::: RECORD SET

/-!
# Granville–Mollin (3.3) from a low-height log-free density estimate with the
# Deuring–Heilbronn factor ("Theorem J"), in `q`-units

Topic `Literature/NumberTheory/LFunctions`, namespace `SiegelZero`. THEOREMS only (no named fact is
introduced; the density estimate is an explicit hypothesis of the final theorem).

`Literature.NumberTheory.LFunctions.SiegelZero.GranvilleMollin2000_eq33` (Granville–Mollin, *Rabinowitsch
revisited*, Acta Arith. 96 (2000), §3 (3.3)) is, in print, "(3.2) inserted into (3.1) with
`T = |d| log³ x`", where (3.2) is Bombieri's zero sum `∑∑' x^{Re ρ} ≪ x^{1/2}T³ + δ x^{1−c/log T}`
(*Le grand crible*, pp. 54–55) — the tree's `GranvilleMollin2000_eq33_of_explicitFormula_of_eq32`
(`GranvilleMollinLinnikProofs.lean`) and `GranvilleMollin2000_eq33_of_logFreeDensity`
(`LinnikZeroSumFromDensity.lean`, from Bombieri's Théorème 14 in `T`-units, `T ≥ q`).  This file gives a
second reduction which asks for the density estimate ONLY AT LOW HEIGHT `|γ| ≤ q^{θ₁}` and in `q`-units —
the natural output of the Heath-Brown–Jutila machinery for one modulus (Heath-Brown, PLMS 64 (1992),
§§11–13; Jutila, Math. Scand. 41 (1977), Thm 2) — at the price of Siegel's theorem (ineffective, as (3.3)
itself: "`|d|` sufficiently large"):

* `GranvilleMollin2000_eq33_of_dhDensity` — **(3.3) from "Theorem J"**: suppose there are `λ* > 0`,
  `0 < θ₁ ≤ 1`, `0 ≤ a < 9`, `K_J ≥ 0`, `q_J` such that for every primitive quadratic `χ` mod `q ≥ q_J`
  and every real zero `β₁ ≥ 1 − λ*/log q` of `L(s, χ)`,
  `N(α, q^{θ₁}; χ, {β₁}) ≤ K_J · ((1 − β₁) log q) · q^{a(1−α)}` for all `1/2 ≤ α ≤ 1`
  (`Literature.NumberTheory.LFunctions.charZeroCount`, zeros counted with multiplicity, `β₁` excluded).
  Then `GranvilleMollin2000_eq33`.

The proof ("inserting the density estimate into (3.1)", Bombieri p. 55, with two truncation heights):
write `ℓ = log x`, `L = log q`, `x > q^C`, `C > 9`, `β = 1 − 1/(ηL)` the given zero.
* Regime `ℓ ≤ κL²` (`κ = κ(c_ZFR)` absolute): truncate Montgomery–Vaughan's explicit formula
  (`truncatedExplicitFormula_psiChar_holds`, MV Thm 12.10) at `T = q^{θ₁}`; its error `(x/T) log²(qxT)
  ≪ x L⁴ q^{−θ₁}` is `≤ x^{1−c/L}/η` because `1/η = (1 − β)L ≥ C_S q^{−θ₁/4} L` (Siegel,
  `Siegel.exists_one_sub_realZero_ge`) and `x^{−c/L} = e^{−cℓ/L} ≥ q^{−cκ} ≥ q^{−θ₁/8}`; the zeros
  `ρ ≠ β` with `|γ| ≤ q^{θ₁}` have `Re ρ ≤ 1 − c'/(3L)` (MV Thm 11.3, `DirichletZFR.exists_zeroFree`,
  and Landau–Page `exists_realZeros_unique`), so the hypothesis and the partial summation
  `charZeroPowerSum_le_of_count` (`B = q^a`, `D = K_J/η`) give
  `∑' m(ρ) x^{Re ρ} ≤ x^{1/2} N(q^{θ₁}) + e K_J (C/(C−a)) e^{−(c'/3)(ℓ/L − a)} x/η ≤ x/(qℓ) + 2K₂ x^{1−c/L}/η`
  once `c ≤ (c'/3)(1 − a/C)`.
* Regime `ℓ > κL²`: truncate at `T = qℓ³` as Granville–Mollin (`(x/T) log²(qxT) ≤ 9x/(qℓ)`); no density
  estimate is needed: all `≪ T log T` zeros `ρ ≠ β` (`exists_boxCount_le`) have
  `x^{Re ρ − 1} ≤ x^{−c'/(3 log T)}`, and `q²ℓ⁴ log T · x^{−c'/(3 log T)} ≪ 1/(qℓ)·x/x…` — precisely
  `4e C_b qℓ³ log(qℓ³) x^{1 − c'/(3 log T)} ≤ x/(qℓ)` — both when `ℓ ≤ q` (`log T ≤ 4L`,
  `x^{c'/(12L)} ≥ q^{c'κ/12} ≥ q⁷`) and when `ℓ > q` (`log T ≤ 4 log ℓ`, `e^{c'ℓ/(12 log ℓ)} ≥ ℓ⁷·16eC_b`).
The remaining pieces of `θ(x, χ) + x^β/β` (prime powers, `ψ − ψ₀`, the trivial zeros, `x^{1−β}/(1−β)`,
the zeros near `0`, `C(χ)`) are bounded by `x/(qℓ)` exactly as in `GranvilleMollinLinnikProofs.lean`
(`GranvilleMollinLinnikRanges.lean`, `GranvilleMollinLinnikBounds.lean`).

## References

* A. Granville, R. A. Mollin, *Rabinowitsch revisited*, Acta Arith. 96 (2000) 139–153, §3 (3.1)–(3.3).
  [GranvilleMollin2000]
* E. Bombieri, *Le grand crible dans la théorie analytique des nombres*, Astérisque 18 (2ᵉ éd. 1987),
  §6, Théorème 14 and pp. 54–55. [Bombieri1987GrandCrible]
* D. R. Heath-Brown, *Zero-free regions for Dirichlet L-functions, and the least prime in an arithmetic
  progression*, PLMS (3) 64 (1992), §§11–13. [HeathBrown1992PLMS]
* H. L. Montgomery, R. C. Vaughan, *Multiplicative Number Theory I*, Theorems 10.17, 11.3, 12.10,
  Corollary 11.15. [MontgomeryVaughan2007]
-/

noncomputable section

::::::
::: RECORD SET

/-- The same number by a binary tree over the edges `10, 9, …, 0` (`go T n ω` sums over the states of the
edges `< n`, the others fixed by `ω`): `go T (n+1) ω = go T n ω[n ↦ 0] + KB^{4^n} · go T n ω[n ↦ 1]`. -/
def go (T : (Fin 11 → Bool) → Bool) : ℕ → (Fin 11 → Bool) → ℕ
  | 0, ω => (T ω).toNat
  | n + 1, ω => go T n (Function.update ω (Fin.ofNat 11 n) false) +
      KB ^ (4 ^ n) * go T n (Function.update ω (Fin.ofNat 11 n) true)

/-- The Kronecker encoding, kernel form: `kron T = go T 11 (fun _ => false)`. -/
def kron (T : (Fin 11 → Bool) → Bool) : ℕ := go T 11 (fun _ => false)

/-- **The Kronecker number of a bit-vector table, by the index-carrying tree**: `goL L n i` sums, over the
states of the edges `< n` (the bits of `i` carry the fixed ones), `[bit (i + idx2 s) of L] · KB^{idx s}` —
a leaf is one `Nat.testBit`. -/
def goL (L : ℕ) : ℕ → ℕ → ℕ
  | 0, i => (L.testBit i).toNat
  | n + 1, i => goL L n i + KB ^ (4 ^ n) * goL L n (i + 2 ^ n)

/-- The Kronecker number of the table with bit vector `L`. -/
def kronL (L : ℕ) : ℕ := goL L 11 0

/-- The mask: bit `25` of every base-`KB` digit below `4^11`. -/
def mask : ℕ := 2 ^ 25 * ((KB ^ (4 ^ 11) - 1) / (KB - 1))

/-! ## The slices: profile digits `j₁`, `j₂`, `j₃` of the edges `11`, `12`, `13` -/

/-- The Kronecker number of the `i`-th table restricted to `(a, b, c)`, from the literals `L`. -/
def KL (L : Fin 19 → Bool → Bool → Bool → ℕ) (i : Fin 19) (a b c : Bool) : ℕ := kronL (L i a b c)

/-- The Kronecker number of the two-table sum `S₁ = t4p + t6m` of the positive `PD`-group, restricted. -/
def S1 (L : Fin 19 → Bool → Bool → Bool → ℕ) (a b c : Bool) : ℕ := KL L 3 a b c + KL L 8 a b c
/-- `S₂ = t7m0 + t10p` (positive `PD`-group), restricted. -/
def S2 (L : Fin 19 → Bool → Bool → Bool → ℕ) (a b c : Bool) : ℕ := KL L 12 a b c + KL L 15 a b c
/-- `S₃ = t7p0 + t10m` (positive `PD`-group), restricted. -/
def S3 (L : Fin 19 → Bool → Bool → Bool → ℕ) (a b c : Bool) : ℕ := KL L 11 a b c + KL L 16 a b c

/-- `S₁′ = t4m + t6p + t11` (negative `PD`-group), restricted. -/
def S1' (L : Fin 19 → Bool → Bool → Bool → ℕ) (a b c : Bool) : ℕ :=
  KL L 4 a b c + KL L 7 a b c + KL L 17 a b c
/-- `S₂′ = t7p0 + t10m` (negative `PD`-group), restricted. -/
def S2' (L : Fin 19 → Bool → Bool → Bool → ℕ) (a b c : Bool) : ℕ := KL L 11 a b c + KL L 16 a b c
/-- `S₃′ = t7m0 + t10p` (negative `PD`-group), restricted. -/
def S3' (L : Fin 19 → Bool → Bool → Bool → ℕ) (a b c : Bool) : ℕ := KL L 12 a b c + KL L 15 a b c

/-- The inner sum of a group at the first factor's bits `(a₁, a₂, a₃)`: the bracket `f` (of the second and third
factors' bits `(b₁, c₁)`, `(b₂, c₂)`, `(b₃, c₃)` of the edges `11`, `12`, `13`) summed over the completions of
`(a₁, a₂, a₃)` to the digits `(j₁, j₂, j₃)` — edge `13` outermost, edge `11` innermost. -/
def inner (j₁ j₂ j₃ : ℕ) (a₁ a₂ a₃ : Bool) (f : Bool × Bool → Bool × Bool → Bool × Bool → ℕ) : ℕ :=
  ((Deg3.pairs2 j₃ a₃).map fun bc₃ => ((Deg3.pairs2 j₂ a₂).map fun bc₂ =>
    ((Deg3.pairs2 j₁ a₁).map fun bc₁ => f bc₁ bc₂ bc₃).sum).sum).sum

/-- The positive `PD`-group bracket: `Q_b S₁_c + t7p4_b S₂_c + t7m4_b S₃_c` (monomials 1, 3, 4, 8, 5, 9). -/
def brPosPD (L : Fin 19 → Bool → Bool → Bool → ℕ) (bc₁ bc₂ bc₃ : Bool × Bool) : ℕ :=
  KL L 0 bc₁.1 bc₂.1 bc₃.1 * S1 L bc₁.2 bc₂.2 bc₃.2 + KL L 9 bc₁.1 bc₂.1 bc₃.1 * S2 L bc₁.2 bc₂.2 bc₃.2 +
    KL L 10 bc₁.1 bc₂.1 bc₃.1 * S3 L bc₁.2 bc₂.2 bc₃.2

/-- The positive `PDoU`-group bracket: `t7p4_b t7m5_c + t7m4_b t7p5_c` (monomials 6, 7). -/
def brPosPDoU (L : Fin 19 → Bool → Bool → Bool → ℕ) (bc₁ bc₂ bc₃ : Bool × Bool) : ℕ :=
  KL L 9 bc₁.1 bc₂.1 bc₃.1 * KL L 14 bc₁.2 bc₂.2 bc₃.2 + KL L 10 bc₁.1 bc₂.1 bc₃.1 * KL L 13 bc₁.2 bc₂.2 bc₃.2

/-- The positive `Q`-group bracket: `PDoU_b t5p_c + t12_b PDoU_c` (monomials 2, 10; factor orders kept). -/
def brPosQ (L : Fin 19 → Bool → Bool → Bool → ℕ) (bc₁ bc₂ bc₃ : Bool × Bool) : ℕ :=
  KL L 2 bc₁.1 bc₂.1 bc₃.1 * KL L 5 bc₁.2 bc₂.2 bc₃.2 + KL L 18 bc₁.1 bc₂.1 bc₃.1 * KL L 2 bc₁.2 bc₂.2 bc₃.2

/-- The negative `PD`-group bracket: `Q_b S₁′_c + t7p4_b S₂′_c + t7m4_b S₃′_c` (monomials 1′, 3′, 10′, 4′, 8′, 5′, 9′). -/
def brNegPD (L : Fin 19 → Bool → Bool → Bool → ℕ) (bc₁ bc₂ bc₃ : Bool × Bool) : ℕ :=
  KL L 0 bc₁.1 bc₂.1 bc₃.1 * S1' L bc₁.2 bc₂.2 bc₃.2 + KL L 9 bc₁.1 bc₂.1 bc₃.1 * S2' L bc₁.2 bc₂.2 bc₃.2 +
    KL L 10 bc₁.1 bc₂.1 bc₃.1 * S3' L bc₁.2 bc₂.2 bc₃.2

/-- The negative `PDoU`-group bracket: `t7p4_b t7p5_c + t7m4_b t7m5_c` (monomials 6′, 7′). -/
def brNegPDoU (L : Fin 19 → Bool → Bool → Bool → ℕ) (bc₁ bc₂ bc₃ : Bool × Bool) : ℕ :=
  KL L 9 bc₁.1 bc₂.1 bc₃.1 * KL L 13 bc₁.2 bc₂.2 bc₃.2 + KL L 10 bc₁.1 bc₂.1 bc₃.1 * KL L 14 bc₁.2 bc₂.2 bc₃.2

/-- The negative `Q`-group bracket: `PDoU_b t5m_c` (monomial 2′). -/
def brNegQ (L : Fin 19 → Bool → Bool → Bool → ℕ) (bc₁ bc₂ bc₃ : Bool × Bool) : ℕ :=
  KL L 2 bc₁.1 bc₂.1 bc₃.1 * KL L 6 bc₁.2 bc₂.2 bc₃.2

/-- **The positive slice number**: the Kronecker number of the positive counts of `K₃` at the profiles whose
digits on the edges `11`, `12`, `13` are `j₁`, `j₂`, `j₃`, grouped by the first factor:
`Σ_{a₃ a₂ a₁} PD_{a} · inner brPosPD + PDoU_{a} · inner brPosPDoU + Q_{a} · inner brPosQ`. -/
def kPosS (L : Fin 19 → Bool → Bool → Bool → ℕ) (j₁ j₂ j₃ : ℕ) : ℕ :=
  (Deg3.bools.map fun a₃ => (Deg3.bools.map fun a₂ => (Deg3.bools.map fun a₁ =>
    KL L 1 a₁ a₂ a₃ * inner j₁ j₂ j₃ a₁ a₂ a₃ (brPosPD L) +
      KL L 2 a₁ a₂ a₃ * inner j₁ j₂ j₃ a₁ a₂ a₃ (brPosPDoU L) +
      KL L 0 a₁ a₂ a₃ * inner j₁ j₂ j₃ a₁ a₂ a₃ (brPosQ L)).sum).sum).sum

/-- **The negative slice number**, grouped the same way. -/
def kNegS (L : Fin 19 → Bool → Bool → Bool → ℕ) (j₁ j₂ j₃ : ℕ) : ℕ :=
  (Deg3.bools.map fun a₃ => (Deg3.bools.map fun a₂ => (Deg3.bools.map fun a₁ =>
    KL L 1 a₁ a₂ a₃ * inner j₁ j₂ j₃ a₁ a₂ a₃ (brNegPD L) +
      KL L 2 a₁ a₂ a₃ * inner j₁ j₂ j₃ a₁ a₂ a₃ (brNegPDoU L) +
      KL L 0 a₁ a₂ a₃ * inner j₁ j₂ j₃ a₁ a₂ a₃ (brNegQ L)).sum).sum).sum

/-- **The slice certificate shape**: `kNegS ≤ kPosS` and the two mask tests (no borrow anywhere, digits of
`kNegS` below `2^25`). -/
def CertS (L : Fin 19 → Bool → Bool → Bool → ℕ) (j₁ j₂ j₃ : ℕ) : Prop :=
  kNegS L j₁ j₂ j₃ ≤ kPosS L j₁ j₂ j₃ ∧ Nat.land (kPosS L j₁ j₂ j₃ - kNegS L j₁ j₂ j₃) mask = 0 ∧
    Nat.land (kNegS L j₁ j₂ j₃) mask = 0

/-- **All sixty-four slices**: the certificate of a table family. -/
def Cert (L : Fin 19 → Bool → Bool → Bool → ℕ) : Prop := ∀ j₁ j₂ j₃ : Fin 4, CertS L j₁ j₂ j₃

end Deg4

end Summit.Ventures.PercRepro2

::::::

Give back the records above exactly, limited to the lines between the one holding "3, 4, 8, 5, 9). -/" and the one holding "def brPosQ (L", inclusive.

**RESULT:**
/-- The positive `PD`-group bracket: `Q_b S₁_c + t7p4_b S₂_c + t7m4_b S₃_c` (monomials 1, 3, 4, 8, 5, 9). -/
def brPosPD (L : Fin 19 → Bool → Bool → Bool → ℕ) (bc₁ bc₂ bc₃ : Bool × Bool) : ℕ :=
  KL L 0 bc₁.1 bc₂.1 bc₃.1 * S1 L bc₁.2 bc₂.2 bc₃.2 + KL L 9 bc₁.1 bc₂.1 bc₃.1 * S2 L bc₁.2 bc₂.2 bc₃.2 +
    KL L 10 bc₁.1 bc₂.1 bc₃.1 * S3 L bc₁.2 bc₂.2 bc₃.2

/-- The positive `PDoU`-group bracket: `t7p4_b t7m5_c + t7m4_b t7p5_c` (monomials 6, 7). -/
def brPosPDoU (L : Fin 19 → Bool → Bool → Bool → ℕ) (bc₁ bc₂ bc₃ : Bool × Bool) : ℕ :=
  KL L 9 bc₁.1 bc₂.1 bc₃.1 * KL L 14 bc₁.2 bc₂.2 bc₃.2 + KL L 10 bc₁.1 bc₂.1 bc₃.1 * KL L 13 bc₁.2 bc₂.2 bc₃.2

/-- The positive `Q`-group bracket: `PDoU_b t5p_c + t12_b PDoU_c` (monomials 2, 10; factor orders kept). -/
def brPosQ (L : Fin 19 → Bool → Bool → Bool → ℕ) (bc₁ bc₂ bc₃ : Bool × Bool) : ℕ :=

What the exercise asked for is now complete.